Each line in the records below, from the one that contains "(ofRealTest f) ⊆" to the one that contains "open scoped SchwartzMap ComplexConjugate", should be reproduced exactly, the first and last included.

__Stored records__

--- START ---

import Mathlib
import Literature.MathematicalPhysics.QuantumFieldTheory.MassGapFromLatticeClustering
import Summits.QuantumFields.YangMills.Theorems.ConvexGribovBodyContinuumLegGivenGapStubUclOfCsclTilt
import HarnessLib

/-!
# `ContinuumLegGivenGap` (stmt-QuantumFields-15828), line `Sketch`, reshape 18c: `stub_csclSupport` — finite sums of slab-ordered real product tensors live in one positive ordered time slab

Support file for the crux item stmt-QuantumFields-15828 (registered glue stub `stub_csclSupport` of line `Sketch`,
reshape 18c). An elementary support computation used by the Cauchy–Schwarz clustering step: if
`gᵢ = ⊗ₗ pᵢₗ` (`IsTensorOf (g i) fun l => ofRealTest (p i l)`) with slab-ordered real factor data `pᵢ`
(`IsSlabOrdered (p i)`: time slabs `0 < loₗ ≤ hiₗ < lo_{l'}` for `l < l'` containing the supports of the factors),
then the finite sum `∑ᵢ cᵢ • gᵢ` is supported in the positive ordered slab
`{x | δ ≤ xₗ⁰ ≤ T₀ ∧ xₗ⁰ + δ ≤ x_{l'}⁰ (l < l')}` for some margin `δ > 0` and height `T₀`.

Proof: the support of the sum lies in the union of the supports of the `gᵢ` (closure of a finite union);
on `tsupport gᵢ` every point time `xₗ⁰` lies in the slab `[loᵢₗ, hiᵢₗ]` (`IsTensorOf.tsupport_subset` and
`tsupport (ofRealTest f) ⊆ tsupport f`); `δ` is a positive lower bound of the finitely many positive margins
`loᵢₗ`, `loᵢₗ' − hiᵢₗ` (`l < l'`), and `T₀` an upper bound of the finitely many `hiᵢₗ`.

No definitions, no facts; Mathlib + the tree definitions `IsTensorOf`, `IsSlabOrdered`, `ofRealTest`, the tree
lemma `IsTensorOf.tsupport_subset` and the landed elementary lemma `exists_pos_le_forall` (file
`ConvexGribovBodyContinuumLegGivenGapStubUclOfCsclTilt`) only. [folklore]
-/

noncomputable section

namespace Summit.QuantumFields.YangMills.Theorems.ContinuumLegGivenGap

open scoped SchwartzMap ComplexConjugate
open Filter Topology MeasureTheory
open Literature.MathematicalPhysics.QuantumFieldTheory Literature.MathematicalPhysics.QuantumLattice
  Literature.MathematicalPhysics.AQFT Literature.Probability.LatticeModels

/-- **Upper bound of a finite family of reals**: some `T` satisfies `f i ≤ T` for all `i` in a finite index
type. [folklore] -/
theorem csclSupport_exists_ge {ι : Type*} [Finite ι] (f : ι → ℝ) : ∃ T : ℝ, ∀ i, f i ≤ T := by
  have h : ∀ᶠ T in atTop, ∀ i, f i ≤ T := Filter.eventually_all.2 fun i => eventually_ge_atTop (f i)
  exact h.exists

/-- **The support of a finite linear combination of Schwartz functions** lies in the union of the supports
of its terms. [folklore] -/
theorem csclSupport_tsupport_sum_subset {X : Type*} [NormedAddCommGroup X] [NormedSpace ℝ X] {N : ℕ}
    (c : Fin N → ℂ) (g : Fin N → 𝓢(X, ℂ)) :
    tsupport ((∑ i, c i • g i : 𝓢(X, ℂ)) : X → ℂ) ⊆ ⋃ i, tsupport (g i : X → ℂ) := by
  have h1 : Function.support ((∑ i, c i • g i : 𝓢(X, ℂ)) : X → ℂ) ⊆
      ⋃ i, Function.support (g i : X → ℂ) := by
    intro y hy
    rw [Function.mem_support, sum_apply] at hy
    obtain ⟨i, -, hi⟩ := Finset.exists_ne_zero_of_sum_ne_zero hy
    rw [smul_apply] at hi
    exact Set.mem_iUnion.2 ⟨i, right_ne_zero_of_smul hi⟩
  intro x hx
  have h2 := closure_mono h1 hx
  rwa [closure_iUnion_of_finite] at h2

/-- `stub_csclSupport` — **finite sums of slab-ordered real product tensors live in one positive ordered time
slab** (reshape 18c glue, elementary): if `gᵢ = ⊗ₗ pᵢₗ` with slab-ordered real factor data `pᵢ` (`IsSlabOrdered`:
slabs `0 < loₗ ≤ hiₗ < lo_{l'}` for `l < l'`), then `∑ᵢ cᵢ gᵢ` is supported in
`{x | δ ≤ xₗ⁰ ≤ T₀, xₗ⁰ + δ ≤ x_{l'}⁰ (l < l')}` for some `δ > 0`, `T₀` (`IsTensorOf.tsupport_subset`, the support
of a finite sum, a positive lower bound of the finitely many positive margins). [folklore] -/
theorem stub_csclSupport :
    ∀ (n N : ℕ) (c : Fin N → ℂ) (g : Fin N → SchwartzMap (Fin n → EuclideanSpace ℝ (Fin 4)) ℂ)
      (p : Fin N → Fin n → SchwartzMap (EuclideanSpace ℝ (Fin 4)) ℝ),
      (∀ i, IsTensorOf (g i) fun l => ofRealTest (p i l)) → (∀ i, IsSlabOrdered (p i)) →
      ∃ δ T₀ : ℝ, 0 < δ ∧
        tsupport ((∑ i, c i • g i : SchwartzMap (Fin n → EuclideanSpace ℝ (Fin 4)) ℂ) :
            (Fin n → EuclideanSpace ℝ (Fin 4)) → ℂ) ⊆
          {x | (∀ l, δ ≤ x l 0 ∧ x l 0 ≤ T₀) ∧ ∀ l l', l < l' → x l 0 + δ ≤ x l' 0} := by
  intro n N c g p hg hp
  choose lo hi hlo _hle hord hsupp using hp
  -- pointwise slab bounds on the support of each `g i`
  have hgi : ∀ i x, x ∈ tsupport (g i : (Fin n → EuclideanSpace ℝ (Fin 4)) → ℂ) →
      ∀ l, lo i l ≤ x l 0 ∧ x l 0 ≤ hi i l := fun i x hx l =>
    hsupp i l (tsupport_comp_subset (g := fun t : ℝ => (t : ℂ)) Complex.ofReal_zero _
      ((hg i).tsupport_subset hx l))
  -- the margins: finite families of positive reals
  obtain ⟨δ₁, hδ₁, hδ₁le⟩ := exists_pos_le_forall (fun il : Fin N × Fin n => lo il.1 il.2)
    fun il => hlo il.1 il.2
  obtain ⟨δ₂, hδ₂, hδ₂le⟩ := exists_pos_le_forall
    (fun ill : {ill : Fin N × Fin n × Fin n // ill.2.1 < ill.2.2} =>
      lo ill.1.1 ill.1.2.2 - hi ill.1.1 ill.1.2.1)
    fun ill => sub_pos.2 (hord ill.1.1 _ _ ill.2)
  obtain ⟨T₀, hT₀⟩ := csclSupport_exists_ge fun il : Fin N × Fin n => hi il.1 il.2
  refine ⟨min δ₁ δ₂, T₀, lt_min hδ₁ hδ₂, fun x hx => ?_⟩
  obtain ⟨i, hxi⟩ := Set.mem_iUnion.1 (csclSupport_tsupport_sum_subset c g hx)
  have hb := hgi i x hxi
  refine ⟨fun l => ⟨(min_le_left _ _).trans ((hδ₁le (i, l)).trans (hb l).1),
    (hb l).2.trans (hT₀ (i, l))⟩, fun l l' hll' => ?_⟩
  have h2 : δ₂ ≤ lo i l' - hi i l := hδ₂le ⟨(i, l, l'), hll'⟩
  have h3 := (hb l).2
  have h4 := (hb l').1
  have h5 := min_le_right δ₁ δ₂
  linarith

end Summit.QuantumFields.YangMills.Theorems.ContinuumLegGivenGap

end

--- END ---

__OUTPUT FOR THIS TASK__
`tsupport (ofRealTest f) ⊆ tsupport f`); `δ` is a positive lower bound of the finitely many positive margins
`loᵢₗ`, `loᵢₗ' − hiᵢₗ` (`l < l'`), and `T₀` an upper bound of the finitely many `hiᵢₗ`.

No definitions, no facts; Mathlib + the tree definitions `IsTensorOf`, `IsSlabOrdered`, `ofRealTest`, the tree
lemma `IsTensorOf.tsupport_subset` and the landed elementary lemma `exists_pos_le_forall` (file
`ConvexGribovBodyContinuumLegGivenGapStubUclOfCsclTilt`) only. [folklore]
-/

noncomputable section

namespace Summit.QuantumFields.YangMills.Theorems.ContinuumLegGivenGap

open scoped SchwartzMap ComplexConjugate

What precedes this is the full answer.